What is required> The number needed is how many lines in these entries contain "coDressKBmAt"; give it alone.
══ Data in this exercise ══
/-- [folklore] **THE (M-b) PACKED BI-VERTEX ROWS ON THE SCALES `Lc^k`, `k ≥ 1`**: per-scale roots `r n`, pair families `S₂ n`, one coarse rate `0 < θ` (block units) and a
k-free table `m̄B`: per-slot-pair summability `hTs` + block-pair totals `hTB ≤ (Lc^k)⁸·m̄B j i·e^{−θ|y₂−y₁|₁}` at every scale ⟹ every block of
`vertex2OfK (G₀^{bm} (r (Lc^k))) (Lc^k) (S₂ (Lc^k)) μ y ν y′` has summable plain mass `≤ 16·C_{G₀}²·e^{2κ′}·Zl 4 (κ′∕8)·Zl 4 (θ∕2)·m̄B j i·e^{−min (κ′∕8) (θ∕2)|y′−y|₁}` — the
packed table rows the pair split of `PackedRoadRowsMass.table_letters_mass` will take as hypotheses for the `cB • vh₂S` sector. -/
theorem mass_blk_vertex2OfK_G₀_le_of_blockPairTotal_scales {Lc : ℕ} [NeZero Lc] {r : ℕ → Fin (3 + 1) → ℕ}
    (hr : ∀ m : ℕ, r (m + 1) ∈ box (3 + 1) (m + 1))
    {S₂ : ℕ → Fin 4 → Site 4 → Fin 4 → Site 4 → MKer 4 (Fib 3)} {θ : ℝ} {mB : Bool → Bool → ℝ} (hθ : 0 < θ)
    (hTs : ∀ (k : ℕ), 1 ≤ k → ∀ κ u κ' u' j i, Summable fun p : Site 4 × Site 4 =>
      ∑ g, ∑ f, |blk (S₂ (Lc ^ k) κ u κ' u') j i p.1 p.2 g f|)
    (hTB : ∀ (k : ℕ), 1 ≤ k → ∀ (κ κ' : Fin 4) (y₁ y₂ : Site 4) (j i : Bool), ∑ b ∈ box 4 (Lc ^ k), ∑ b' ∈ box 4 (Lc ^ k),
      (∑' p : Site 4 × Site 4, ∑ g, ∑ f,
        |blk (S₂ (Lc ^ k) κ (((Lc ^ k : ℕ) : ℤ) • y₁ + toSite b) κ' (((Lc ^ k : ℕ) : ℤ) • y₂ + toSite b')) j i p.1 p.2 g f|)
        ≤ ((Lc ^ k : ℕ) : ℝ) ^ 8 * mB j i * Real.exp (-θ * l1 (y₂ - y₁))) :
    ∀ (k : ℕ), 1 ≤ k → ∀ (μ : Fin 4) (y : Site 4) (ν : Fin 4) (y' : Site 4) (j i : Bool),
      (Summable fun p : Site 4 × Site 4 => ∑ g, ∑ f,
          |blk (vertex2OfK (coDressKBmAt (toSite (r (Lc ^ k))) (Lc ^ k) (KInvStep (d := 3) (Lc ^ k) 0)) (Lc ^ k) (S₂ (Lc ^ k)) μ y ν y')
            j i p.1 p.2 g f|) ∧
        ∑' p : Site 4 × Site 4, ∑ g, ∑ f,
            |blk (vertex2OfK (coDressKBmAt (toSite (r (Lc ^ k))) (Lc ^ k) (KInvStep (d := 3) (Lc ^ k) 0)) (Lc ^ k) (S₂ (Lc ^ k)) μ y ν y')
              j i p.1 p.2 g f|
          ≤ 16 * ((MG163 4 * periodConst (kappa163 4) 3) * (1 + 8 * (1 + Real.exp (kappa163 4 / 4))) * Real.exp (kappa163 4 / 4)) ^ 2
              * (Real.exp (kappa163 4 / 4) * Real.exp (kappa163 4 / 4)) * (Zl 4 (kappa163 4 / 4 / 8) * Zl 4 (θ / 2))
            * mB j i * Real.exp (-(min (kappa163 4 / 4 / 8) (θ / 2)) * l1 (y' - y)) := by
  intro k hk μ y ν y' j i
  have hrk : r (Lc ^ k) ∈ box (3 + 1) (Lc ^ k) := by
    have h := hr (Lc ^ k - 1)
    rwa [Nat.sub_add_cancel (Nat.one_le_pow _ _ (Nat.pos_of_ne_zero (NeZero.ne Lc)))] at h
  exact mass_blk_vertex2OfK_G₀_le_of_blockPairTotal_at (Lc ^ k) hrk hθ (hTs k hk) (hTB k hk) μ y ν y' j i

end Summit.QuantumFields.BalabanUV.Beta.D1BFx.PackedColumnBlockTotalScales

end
═══
══ Data in this exercise ══
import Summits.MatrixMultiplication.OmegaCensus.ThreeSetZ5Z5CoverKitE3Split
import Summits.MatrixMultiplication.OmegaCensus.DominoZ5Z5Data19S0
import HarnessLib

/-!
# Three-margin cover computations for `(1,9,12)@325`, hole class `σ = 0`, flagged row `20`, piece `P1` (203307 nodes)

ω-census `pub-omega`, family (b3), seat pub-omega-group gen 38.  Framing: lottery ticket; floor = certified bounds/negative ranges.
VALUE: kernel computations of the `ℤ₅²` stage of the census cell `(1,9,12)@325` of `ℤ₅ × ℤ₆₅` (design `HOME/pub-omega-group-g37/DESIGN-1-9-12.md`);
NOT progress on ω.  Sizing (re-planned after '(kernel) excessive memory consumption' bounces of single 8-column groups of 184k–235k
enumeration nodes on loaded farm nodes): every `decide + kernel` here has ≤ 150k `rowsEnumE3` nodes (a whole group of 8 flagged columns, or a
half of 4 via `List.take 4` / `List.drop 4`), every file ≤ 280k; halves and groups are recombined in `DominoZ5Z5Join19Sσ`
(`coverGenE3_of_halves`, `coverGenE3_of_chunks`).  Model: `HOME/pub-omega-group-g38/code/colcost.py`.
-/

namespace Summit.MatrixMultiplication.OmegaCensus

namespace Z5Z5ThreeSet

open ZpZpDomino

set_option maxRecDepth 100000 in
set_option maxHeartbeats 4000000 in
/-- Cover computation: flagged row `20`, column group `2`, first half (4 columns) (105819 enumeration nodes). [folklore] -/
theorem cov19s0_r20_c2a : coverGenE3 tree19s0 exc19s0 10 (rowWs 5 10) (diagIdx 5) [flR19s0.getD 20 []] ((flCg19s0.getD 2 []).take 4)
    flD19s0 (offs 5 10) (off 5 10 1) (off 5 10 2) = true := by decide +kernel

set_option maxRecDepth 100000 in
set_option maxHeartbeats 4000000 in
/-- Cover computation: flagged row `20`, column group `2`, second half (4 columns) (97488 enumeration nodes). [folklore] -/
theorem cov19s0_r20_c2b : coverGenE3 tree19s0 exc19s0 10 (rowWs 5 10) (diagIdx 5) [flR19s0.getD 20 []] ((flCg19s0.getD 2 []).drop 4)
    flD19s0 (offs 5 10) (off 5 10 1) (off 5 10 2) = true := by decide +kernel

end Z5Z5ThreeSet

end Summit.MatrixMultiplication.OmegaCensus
═══
══ Data in this exercise ══
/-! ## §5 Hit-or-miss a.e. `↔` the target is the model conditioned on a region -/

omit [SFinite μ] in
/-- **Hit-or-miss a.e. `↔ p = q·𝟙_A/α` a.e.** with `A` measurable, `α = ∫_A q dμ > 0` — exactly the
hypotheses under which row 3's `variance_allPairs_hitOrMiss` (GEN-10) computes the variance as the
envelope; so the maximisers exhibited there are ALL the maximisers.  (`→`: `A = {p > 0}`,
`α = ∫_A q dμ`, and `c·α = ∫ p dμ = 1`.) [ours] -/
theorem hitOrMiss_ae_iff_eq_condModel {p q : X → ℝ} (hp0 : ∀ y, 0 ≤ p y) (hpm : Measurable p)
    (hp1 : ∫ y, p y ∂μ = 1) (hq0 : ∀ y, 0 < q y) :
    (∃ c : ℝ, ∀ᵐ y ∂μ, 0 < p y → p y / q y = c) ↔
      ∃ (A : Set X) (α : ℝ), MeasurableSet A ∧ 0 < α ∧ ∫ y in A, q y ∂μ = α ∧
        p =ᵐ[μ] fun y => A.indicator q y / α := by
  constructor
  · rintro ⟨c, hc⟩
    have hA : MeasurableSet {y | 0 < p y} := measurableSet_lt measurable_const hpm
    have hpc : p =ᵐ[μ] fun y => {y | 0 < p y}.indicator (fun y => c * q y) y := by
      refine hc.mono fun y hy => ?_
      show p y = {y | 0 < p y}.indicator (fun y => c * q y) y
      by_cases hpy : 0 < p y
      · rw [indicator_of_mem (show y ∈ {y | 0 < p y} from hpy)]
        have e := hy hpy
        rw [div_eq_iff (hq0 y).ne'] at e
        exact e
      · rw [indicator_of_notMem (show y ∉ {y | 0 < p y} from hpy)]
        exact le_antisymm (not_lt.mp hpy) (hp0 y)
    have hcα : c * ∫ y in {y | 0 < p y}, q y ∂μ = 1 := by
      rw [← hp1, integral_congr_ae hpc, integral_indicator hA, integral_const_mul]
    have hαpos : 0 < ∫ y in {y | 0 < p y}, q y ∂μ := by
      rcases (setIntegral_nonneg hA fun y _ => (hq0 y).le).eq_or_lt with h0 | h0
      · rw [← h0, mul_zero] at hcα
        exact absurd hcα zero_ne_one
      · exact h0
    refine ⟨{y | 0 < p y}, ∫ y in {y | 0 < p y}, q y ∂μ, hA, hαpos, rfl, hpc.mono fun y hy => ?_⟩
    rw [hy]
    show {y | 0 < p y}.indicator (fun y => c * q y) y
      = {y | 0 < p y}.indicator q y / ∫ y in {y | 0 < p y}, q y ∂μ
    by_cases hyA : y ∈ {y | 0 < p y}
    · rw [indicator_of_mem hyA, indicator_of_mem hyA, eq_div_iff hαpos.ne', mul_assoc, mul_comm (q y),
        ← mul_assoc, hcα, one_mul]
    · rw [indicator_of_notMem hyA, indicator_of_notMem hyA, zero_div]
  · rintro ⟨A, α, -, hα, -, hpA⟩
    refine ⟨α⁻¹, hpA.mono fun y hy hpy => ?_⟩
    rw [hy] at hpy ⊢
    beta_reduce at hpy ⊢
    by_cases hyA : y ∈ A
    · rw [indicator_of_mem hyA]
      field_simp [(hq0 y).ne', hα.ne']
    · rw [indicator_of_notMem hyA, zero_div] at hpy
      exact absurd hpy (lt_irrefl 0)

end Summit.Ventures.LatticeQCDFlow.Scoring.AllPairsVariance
═══
Result below> 2